Schoenman n’hésite pas à écrire, à propos de Russell, que « son attitude à l’égard du capitalisme et de l’impérialisme américain pendant ses dernières années présente un caractère résolument marxiste 16 ». Mais, si cette façon de décrire les choses n’est pas surprenante de la part de quelqu’un qui a été associé directement à (et en partie responsable de) la radicalisation des idées politiques de Russell dans les années 1950 et 1960, elle a été contestée parfois vigoureusement par ceux qui doutent sérieusement que l’on puisse parler, à propos de Russell, d’une rupture qui serait intervenue, dans la dernière période de sa vie, avec son passé libéral. Effectivement, une reconnaissance du danger majeur qu’une concentration de pouvoir d’une espèce jusqu’à présent inédite entre les mains du complexe militaro-industriel américain était susceptible de faire courir à la cause de la paix mondiale et à celle du progrès social n’était pas intrinsèquement incompatible avec une sensibilité libérale et n’exigeait pas nécessairement l’adoption d’une orientation plus ou moins marxiste. Edward Sherman est sûrement plus près de la vérité que Schoenman quand il remarque que, jusqu’à la fin, Russell « est resté attaché aux idéaux de la démocratie, de l’anti-autoritarisme et de l’individualisme, soutenant toujours que d’une manière ou d’une autre ces valeurs devaient être préservées dans n’importe quel système politique 17 » et que le type de solution auquel il s’est rallié représentait « un compromis qui ne satisfaisait entièrement ni sa préoccupation libérale traditionnelle pour l’individu ni son désir social activiste d’une justice sociale et économique plus grande 18 ».

Cela nous amène à la deuxième question dont je voulais vous dire quelques mots en terminant : celle des idéaux politiques auxquels Russell s’est référé tout au long de sa vie pour évaluer les options politiques existantes et qui, à la différence des choix qu’il a faits concrètement à un moment ou à un autre, ne semblent pas avoir jamais changé fondamentalement. Un de ses ouvrages, que j’ai déjà cité et qui a été publié pour la première fois en 1917 (mais aux États-Unis seulement, parce que sa parution n’a pas été autorisée en Grande-Bretagne, où il a été édité seulement en 1963), s’intitule précisément Political Ideals [Idéaux politiques]. Russell y introduit notamment une distinction qui, de toute évidence, a marqué profondément et d’un bout à l’autre toute sa pensée politique. Il s’agit de la distinction entre, d’un côté, les désirs et les impulsions que l’on peut appeler créatifs et, de l’autre, les désirs et les impulsions que l’on peut appeler possessifs. Une caractéristique essentielle qui les différencie, et qui a une importance cruciale du point de vue social et politique, est que les désirs et les impulsions créatifs ou, comme il les appelle aussi, constructifs peuvent s’harmoniser naturellement et ne donnent pas lieu à une compétition pour la possession des biens concernés, alors que les désirs et les impulsions possessifs sont intrinsèquement concurrentiels et conflictuels.
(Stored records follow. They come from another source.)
/-!
# Line `stacking-blind-budget-flatness` — crux `ChessboardParticlePlanes.LjLaminarWindows`
# (stmt-AtomisticToContinuum-6711), route ChessboardParticlePlanes; crux-plan skeleton (planner, 2026-08-17)

Idea card: `Cruxes/LjLaminarWindows/Ideas/stacking-blind-budget-flatness.md` (ideator 1, triage r1: pass/pass).
Line card: `Cruxes/LjLaminarWindows/Lines/stacking-blind-budget-flatness.md`.

## The line in one paragraph

The `o(N)` energy budget of a Lennard-Jones ground-state sequence (`E(x N) − N e* = o(N)`, tree:
`PrestressSplitKorn.squeeze_tendsto_sum_excess_div`) is spent against a WORD-UNIFORM, LETTER-FREE coercivity of
the Barlow family: (S1) a fixed-tolerance first-shell input makes the defective fraction vanish; (S2a) layered
coercivity with slack charges the non-`η`-layered good sites; (S2b) a PINNING CHARGE — new and specific to this
crux — charges good sites that are `η`-layered in the cone's box (interlayer increments `≥ 39a/50 ≥ 0.7332`) but
not in the PINNED box (increments `≥ 19/25 = 0.76`): the crux's constant `3/4` is an ENERGETIC constant (a
flattened hcp block with `h = 0.74`, `a = 0.94` is crux-good, box-layered and has NO family of parallel planes
`≥ 3/4` apart, so "scale is pinned by energy", card point (2), is exactly the load `6711` adds to the cone);
the generic squeeze (`gsqueeze_tendsto_card_div`, verbatim the tree's squeeze with an arbitrary predicate) and
packing (`eventually_exists_pinned_centre`) give clean pinned centres of every radius for all large `N`; (S3)
PINNED GLUING (centred, pinned port of the PROVED `PrestressSplitKorn.stub_layeredGluing`) turns them into one
rigid pinned window of radius `R` and tolerance `ε`; `laminar_of_pinnedNear` reads such a window through the
inverse rotation as an `ε`-laminar closed `R`-window with planes `≥ 3/4` apart (`sep_of_increments`:
`19/25 > 3/4`), i.e. S9♭ at `(L, η) = (R, ε)` for EVERY `L` and eventually in `N`; the tree equivalence
`LjLaminarWindowsSketch.LjLaminarWindows_iff_oneWindowAllScales` (p137588) supplies the crux's energy clause and
`7/10`-separation for free (carried as `stub_cruxOfOneWindowAllScales` while un-importable, header comment).
Composition: `LjLaminarWindows_of` (sorry-free; sorries only in the stubs).

## Status rev 3 (lead a1, 2026-08-17T15:30Z) — THREE compositions, the crux BY NAME from each (first = primary)

PRIMARY (law-level form of the line = card reshape option (3); tree theorem
`Theorems.StackingBlindBudgetFlatness.LjLaminarWindows_of_funnelLawRigidity`, p161919): `LjLaminarWindows_of` from the TWO stubs
`stub_zeroDefectDensity` (S1 = item 13604, unchanged) and `stub_funnelLawRigidity` (FLR: VERBATIM the second hypothesis of the landed
`PalmGoodLaw.ChargeFromFunnelLaw.stub_chargeFromFunnelLaw`; it is the sorry-free consequence `funnelLawRigidity_of_stubs` of crux 13603's
ONE remaining registered stub, the CORE `stub_funnelDefectFloor`, over that crux's landed X2a/X2b/X2c/X3 — so it closes when 13603's CORE
closes).  Mechanism unchanged, read at law level: the budget is the minimality `E_P[h] ≤ e*` of the good Benjamini–Schramm limit law
(`stub_goodLaw`, landed), the coercivity is the programme's CORE, the PINNED SCALE comes for free from optimality ("pinning is free"
`hcpE_globalMin_of_energy_eq_eStar` + `tube_hcpE_unique_minimiser` + `tube_minimiserEnclosure`: a.s. the law is the rotated EXACT
`hcpStacking a₀ h₀`, `h₀ ≥ 0.7928 > 3/4`), and the density-transfer clause of the limit law replaces squeeze + packing + gluing
(`frequently_laminarWindow_of_hcpLaw`): laminar windows of every radius frequently in `N` = S9♭ ⇒ crux (p137588).
ALTERNATIVE A (one stub): `LjLaminarWindows_of_palm` from `stub_palmRigidity` = route PalmUnimodularRigidity's target `PalmRigidity`
BY NAME (⇐ cruxes 9225 `MinimiserShells` ∧ 9226 `LayeredLawsSelectHcp`, glue landed), for ALL sequences via the PROVED Benjamini–Schramm
limit (tree theorem `LjLaminarWindows_of_palmRigidity`, p161919).
ALTERNATIVE B (block level, the planner's original composition): `LjLaminarWindows_of_blocks` from `stub_zeroDefectDensity`,
`stub_splitCoercivity` (S2a, XL, orphaned by 13603's reshape) and `stub_pinningCharge` (S2b, XL); its doors are landed
(`…PinningChargeDoors`, p161203: tail localisation = the `c = 0` case is a theorem; internal-energy door), S3 `stub_pinnedGluing`
(p159322) and S5 (p137588 after the import repair p159647) are CLOSED, glue p157869.
Registered stubs after rev 3: stub_zeroDefectDensity, stub_funnelLawRigidity, stub_palmRigidity, stub_splitCoercivity, stub_pinningCharge.

## Status rev 4 (lead c16, 2026-08-17T14:10Z) — stub list UNCHANGED; what moved is outside this file

* `stub_funnelLawRigidity` is now a theorem MODULO 13603's CORE in the tree: `PalmGoodLaw.ExactStarShortcut.funnelLawRigidity_of_core :
  CORE → FunnelLawRigidity` (p162359, 13603 lead c9; X2/X3 discharged).  Mathematically the PRIMARY composition is therefore
  crux ⇐ {item 13604 `ZeroDefectDensity`, 13603's registered CORE `stub_funnelDefectFloor`} — both shared inputs of the hcp programme,
  nothing 6711-specific open.
* FORMALLY the composition `LjLaminarWindows_of_funnelLawRigidity stub_zeroDefectDensity (funnelLawRigidity_of_core CORE)` cannot be
  written in any Lean file today: `Literature…MuGSC` (imported by 13603's tower) and `Literature…MuGroundStateConfiguration` (imported
  by the route file `Theses.ChessboardParticlePlanes`, for `BallMatch`) declare the same 7 names (`UniformlyDiscrete`, `UniformlyDiscrete.mono`,
  `uniformlyDiscrete_empty`, `IsMuGSC`, `IsMuGSC.summable`, `IsMuGSC.le`, `isMuGSC_empty_iff`); import cones 174 / 468 modules, intersection 0.
  Root fix prepared by this lead (one Literature file: `MuGroundStateConfiguration.lean` imports `MuGSC.lean` and drops its copies; lean check rc 0;
  gate dry-run bounces only on the textual `lint.removes-referenced-decl`, so it needs an operator/librarian restructure) — evidence
  `IMPORT-SPLIT.md`, `MuGroundStateConfiguration.restructured.lean` on stmt-6711.  The same split would break 58 (resp. 146) landed cone-B
  Theorems files importing `Theses.ReggeStarCoercivity` (resp. `Theses.PalmUnimodularRigidity`) the moment a cone-A `_holds` link is appended there.
* ALT A is behind the same wall (the 9225/9226 towers import `MuGSC`); ALT B (block level) is cone-neutral but XL and dominated.

## Status rev 5 (lead c16, 2026-08-17T15:15Z) — ALT B is ONE landed door; 916 → 456 lines

* LANDED p165360 `Theorems/ChessboardParticlePlanesLjLaminarWindowsBlockDoor.lean` (`--supports 6711`): `stub_blockWindows : ZeroDefectDensity →
  SplitCoercivity → (pinning charge, raw form of stub_pinningCharge) → S9♭` (= `oneWindowAllScales_of_blockCoercivity`) and, by name,
  `LjLaminarWindows_of_blockCoercivity : … → LjLaminarWindows` (through p137588); new content = the cover lemma `coercivity_of_cover` + the assembly
  over the landed glue p157869 / p159322.  The in-file Glue 1–5 and `oneWindowAllScales_of_stubs` of rev 1–4 are deleted; `LjLaminarWindows_of_blockDoor`
  composes the door with the three block stubs.  Inputs of the door are cone-neutral finite-configuration statements (insensitive to the import split).
* Registered stubs (5): stub_zeroDefectDensity (= 13604), stub_funnelLawRigidity (transport of p162359, needs the restructure), stub_palmRigidity (⇐ 9225 ∧ 9226),
  stub_splitCoercivity (S2a, XL, orphaned), stub_pinningCharge (S2b, XL).  Three compositions conclude the crux by name: `LjLaminarWindows_of` (PRIMARY),
  `LjLaminarWindows_of_palm` (ALT A), `LjLaminarWindows_of_blockDoor` (ALT B).

## Registered stubs (4 genuine + 1 tree theorem carried as a stub during the import incident, see the header comment)

* `stub_zeroDefectDensity`  — S1, INPUT, by name = item stmt-13604 `ReggeStarCoercivity.ZeroDefectDensity` (open-problem grade;
  ⇐ 13600 `StarCoercivity` by the proved 13605, or ⇐ 13956 `CoerciveTwoShellGap` by `HullBridgeExact.stub_badFraction`).
* `stub_splitCoercivity`    — S2a, by name = `PrestressSplitKorn.SplitCoercivity` (registered stub S4 of crux 13603, survived its
  drefute): the card's `BarlowBlockCoercivity` after Chebyshev + discrete Korn, word-uniform and letter-free. XL.
* `stub_pinningCharge`      — S2b, NEW (`PinningCharge`): flattened bilayers are charged at `c(δ, η) > 0` with slack (numerics
  calc/pinning.py: one gap flattened to `0.76` costs `6.6e-3` per site of the two layers at `a = 0.9713`, `1.3e-2` at `a = 0.94`,
  `2.6e-3` at `a = 1`, identical for fcc/hcp/dhcp to `1e-4`; `h_eq(a) ∈ [0.782, 0.804] > 0.76` on the whole box). L–XL, HARDEST NEW.
* `stub_pinnedGluing`       — S3, NEW (`PinnedGluing`): potential-free; exact pinned rigidity (= `exactLayeredRigidity_holds` +
  uniqueness of the stacking normal off locally-ideal cubic balls, where all four normals are pinned since `a√(2/3) ≥ 0.767`)
  + the compactness argument of `layeredGluing_of_exactRigidity` (the recentred limit set contains `0`: centred window). L.
* `stub_cruxOfOneWindowAllScales` — S9♭ ⇒ crux: IS the tree theorem `LjLaminarWindowsSketch.LjLaminarWindows_of_oneWindowAllScales`
  (p137588, Theorems/ChessboardParticlePlanesLjLaminarWindowsOneWindowAllScales.lean), provable by `exact` the moment that module is
  co-importable with the route file again (MuGSC / MuGroundStateConfiguration duplicate, header comment). Size: 1 line. Not work.

Disproof used: none exists for this crux (payload `disproof_path` absent on disk, `ledger crux ls` lists no Disproof.lean,
both triagers confirm); negatives index checked (`ledger negatives`: 3506 needs the missing separation — `PinnedGluing` is
`δ`-separated like the proved `LayeredGluing`; 17253 one-multiplier linear pricing — `PinningCharge` has free charts per site,
no fixed reference `(a₀, h₀)`; 15929 / 4146 concern shell censuses and local Hales, not used).
Dead lines honoured: `Sketch` / `IdeatorOneSketch` (residual crux-equivalent S9♯): here the residual is split into four
statements none of which mentions ground states except S1 (an existing item) — S2a/S2b are finite-configuration inequalities,
S3 is potential-free geometry; triage r1-2's typed objections (`RigidOptimalBarlowWindows` false at small `R`, `WindowsGlue`
vacuous, `BarlowBlockCoercivity` untyped, local Hales step non-quantitative) are all met: no energy clause in the window format,
coercivity typed (`SlackCoercive`), and `laminar_of_pinnedNear` is the quantitative local step (`ε ≤ η`, any `R`).
-/

noncomputable section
Les désirs et les impulsions possessifs ont pour objet principalement les biens matériels, alors que les biens mentaux et spirituels constituent l’objet privilégié des désirs et des impulsions créatifs. Or, du point de vue de Russell, « la vie la meilleure est une vie dans laquelle les impulsions créatives jouent le rôle le plus grand et les impulsions possessives le plus réduit » [PI, 11]. La prédominance des instincts possessifs, orientés en premier lieu vers la conquête des biens matériels, privilégie l’usage de la force, qui est au contraire impuissante quand il s’agit de s’assurer la possession des biens spirituels. « Pour cette raison, écrit Russell, les hommes qui croient à la force sont les hommes dont les pensées et les désirs sont préoccupés par les biens matériels. » [Ibid.]

Une des convictions les plus profondes et les plus inébranlables de Russell est que les systèmes politiques doivent être jugés, pour une part essentielle, en fonction de la place qu’ils accordent respectivement à chacune des deux espèces de désirs et d’impulsions. « Les institutions politiques et sociales doivent être jugées d’après le bien ou le mal qu’elles font aux individus. Encouragent-elles la créativité plutôt que la possessivité ? Incarnent-elles ou promeuvent-elles un esprit de respect envers les êtres humains ? Préservent-elles le respect de soi ? » [PI, 13]

Pour quelqu’un qui adopte ce genre de critères, le résultat du test, en ce qui concerne les systèmes capitalistes modernes, est négatif à tous égards. Un des mérites principaux de Russell est que son anticommunisme principiel et radical ne l’a jamais rendu aveugle sur ce point : « Les institutions et spécialement les systèmes économiques ont une influence profonde dans la mesure où ils façonnent les caractères des hommes et des femmes. Ils peuvent encourager l’aventure et l’espoir, ou la timidité et la poursuite de la sécurité. Ils peuvent ouvrir les esprits à de grandes possibilités, ou les ­fermer à l’égard de tout en dehors du risque du malheur obscur. Ils ­peuvent faire dépendre le bonheur d’un homme de ce qu’il ajoute aux possessions générales du monde ou de ce qu’il peut s’approprier pour lui-même des biens privés que les autres ne peuvent pas partager avec lui. Le capitalisme moderne impose la mauvaise décision dans ces alternatives à tous ceux qui ne sont pas héroïques ou exceptionnellement fortunés. » [PI, 14]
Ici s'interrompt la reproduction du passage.